» Records shown:
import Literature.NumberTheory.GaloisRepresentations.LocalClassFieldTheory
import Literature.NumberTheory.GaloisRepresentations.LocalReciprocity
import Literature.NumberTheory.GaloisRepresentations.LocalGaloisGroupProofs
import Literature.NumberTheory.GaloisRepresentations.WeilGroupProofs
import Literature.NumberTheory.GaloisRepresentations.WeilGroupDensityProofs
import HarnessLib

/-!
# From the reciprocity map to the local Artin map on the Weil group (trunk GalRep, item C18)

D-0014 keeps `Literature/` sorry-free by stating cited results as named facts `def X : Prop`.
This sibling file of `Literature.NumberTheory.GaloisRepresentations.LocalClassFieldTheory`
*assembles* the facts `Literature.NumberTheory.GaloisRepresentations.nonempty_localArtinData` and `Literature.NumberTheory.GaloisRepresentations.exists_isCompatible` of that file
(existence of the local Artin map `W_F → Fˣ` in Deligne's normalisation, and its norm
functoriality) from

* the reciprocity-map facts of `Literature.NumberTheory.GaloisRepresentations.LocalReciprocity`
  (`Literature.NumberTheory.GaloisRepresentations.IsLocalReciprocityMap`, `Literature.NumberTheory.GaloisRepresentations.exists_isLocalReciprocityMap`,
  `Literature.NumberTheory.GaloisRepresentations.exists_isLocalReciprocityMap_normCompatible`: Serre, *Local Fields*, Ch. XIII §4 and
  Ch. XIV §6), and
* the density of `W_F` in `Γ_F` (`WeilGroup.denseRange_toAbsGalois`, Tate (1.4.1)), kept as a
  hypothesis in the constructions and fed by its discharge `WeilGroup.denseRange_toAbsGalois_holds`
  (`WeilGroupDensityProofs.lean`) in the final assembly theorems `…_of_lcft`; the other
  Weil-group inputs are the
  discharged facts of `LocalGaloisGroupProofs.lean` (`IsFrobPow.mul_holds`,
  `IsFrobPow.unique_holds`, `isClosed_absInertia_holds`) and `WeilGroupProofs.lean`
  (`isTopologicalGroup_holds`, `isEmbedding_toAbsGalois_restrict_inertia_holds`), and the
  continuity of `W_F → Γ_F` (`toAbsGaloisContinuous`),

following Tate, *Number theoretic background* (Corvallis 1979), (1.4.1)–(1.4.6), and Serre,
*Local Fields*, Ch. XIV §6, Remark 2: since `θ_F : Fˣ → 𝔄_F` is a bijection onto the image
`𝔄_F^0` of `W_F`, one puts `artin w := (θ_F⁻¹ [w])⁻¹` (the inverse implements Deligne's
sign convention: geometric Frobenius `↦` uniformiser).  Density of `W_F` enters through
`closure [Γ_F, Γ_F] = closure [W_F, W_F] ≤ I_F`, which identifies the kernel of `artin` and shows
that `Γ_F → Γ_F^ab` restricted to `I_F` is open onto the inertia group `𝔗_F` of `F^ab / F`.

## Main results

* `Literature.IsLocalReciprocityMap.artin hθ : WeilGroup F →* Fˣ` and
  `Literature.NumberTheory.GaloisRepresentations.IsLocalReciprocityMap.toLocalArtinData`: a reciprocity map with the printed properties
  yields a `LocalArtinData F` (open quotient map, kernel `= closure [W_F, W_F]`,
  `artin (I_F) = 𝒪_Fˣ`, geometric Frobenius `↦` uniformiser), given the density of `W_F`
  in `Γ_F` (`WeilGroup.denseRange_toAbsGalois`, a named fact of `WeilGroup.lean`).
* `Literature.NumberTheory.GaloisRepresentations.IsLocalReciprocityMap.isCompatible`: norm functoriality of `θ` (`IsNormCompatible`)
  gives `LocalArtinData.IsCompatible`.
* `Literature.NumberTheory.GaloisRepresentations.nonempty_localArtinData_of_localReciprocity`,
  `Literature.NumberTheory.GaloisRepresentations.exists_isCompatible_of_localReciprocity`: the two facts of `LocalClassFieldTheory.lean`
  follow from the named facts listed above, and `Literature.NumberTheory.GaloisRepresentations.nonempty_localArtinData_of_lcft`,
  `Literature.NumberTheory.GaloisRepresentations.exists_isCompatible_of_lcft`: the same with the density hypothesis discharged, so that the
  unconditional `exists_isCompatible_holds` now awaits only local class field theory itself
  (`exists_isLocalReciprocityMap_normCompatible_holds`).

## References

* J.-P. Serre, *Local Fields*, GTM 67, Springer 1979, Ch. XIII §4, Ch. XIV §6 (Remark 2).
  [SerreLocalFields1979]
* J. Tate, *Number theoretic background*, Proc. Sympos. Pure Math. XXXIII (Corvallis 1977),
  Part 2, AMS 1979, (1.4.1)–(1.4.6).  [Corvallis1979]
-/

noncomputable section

==

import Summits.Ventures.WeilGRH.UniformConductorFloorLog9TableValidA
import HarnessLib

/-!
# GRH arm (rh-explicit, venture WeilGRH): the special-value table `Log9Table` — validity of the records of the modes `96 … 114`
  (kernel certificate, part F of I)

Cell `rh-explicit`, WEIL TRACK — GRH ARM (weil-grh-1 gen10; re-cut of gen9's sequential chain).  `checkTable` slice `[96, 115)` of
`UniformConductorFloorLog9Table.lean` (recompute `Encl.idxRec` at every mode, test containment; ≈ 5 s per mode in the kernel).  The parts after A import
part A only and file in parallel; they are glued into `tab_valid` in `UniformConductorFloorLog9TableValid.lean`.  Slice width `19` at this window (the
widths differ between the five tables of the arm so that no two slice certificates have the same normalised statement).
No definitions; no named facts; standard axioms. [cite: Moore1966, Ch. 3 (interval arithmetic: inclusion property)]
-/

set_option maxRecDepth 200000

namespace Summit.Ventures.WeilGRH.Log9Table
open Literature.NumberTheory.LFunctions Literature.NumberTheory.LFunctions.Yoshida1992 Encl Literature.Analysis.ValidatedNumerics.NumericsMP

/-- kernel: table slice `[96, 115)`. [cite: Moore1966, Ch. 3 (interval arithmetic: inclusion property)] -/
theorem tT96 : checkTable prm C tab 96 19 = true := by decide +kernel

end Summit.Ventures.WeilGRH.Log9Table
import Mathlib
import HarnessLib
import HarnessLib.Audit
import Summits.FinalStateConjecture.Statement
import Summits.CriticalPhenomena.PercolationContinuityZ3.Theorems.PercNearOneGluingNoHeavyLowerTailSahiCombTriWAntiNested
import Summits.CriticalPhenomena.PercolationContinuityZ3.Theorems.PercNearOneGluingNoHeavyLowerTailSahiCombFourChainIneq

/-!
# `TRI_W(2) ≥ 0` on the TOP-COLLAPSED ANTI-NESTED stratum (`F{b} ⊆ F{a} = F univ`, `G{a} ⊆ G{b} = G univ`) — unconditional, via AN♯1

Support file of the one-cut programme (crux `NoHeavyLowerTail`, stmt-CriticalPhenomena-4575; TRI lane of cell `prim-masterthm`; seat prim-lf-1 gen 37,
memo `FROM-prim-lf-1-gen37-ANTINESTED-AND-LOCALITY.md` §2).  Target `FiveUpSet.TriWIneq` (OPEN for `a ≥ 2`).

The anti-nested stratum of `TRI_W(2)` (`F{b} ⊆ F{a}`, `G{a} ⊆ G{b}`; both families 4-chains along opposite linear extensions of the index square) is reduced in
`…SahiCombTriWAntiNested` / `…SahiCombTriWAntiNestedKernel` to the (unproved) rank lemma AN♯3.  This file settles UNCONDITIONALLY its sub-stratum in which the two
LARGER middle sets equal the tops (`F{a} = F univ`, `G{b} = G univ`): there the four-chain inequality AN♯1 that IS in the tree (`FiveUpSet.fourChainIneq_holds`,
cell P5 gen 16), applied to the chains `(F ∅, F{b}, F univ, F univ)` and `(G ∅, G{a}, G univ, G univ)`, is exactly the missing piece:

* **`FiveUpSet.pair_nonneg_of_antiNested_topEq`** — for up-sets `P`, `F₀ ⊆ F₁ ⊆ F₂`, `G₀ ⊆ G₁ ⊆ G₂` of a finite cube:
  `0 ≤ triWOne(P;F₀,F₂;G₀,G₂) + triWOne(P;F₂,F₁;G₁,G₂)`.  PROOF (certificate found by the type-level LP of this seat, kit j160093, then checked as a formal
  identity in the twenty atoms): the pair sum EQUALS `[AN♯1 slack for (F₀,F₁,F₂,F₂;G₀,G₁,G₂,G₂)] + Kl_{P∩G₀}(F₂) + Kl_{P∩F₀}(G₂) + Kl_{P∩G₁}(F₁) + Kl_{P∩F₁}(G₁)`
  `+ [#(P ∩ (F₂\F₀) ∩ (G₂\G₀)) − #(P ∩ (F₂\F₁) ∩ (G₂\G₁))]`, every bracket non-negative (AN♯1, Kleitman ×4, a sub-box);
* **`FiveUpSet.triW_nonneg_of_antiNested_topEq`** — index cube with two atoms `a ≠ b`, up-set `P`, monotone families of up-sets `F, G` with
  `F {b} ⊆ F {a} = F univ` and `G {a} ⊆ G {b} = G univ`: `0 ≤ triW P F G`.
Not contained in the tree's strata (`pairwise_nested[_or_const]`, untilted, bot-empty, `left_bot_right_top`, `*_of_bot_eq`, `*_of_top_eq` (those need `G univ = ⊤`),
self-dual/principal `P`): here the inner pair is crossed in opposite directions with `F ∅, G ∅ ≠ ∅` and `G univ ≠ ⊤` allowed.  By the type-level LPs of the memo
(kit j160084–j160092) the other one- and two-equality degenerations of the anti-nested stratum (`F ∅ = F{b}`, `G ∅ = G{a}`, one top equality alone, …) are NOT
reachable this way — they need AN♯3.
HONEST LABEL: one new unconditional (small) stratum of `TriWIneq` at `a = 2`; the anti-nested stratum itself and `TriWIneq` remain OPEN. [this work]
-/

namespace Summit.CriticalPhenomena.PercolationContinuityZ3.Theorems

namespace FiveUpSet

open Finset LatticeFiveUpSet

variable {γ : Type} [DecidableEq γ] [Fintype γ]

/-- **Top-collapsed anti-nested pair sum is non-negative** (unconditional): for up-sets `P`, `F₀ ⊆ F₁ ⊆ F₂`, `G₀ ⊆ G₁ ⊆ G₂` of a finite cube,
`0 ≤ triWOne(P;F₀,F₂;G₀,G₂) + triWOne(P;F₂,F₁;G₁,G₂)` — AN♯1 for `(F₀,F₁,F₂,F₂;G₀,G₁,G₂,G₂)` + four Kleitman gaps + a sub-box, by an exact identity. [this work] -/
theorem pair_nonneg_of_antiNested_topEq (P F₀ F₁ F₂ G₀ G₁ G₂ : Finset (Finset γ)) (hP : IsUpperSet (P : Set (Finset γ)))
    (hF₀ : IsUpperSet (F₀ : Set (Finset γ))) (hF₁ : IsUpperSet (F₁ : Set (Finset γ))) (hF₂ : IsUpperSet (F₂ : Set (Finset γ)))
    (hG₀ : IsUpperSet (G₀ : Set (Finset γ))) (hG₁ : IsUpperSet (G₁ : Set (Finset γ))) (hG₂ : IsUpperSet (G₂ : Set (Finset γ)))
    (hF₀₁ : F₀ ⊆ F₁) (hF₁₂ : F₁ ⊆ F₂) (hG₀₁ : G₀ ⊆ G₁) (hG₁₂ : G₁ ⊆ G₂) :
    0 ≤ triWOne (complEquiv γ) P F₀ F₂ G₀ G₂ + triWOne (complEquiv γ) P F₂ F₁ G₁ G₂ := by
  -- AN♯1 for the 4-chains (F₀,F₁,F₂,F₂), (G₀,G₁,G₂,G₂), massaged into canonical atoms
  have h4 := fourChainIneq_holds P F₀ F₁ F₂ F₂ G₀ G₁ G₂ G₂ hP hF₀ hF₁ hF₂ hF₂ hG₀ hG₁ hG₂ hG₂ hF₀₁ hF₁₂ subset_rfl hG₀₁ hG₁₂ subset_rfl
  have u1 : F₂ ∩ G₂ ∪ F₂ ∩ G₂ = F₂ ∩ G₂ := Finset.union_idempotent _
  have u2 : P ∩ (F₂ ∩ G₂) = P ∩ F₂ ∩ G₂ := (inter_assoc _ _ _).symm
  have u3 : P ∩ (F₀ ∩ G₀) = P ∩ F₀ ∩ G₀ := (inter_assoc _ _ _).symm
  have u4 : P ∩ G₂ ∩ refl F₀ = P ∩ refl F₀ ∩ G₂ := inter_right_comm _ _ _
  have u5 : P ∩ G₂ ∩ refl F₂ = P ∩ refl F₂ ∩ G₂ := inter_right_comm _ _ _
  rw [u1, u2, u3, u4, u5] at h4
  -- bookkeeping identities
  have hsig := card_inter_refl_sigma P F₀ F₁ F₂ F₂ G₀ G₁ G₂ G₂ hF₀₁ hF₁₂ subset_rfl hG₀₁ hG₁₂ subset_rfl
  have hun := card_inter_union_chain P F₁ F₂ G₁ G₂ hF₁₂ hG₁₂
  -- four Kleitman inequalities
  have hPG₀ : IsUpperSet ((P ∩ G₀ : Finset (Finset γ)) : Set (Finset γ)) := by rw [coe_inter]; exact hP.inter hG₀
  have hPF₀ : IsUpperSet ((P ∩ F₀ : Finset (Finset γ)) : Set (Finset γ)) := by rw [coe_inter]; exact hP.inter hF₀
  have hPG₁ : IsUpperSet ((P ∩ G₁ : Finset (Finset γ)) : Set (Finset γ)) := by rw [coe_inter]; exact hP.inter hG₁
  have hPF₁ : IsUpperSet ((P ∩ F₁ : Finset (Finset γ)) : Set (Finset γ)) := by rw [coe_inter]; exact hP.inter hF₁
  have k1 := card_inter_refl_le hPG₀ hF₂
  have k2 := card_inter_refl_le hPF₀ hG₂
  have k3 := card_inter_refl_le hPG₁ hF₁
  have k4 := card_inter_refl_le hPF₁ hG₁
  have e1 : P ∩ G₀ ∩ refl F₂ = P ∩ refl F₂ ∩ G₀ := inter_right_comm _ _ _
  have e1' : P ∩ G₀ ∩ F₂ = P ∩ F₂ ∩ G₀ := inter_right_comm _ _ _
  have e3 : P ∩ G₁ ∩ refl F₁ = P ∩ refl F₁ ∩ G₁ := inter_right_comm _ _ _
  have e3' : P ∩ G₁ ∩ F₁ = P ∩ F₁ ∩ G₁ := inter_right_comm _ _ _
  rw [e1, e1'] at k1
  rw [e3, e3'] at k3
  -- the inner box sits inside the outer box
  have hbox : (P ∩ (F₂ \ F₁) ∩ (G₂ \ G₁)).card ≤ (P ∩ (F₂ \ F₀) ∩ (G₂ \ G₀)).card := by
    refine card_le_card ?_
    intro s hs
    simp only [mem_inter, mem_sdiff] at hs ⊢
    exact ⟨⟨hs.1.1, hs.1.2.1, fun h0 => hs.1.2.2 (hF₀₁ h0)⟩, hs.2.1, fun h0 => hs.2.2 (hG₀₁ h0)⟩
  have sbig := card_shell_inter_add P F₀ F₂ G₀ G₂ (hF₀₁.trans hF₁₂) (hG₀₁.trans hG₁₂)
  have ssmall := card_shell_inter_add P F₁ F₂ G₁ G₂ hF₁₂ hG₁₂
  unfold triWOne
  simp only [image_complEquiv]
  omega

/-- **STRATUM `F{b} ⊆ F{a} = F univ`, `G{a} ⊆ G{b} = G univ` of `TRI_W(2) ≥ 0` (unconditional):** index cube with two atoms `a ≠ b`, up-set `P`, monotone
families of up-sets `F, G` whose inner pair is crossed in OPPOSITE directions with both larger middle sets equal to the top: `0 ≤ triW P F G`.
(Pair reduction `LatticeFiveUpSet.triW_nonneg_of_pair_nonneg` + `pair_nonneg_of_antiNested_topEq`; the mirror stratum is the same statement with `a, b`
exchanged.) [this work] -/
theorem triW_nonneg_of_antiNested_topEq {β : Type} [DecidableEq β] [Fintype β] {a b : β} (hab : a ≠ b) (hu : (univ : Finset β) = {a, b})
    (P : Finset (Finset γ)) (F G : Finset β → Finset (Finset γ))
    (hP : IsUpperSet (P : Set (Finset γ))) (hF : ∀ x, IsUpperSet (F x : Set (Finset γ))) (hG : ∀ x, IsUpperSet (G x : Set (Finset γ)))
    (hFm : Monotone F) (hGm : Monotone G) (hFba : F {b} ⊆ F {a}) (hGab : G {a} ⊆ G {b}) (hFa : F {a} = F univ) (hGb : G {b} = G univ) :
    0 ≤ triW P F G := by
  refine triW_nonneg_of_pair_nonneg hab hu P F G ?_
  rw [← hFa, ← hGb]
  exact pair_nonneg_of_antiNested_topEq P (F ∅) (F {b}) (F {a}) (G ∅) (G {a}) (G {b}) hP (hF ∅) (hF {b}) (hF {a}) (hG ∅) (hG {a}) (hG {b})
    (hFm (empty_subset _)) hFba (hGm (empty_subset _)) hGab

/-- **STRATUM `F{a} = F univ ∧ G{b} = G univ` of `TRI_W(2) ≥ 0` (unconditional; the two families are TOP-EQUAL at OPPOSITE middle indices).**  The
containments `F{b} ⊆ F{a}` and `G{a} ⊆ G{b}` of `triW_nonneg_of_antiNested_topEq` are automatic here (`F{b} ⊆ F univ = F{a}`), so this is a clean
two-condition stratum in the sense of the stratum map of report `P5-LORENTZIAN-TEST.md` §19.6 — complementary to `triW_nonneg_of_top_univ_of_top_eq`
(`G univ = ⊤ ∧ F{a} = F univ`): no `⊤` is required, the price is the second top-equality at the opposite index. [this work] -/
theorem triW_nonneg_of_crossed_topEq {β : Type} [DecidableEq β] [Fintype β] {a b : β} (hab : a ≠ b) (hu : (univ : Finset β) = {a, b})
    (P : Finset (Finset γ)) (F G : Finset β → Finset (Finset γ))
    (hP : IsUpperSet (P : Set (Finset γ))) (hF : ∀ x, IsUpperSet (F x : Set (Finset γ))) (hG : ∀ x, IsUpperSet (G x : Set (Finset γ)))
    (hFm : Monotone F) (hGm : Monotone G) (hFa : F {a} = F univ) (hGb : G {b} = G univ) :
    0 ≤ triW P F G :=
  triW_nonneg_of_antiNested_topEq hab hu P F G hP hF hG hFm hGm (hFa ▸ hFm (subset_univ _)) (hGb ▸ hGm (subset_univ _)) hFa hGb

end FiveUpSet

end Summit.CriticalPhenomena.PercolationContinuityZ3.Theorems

» Problem description:
Check every line above for the string "LatticeFiveUpSet" and copy those that have it.

» Exercise output:
open Finset LatticeFiveUpSet
(Pair reduction `LatticeFiveUpSet.triW_nonneg_of_pair_nonneg` + `pair_nonneg_of_antiNested_topEq`; the mirror stratum is the same statement with `a, b`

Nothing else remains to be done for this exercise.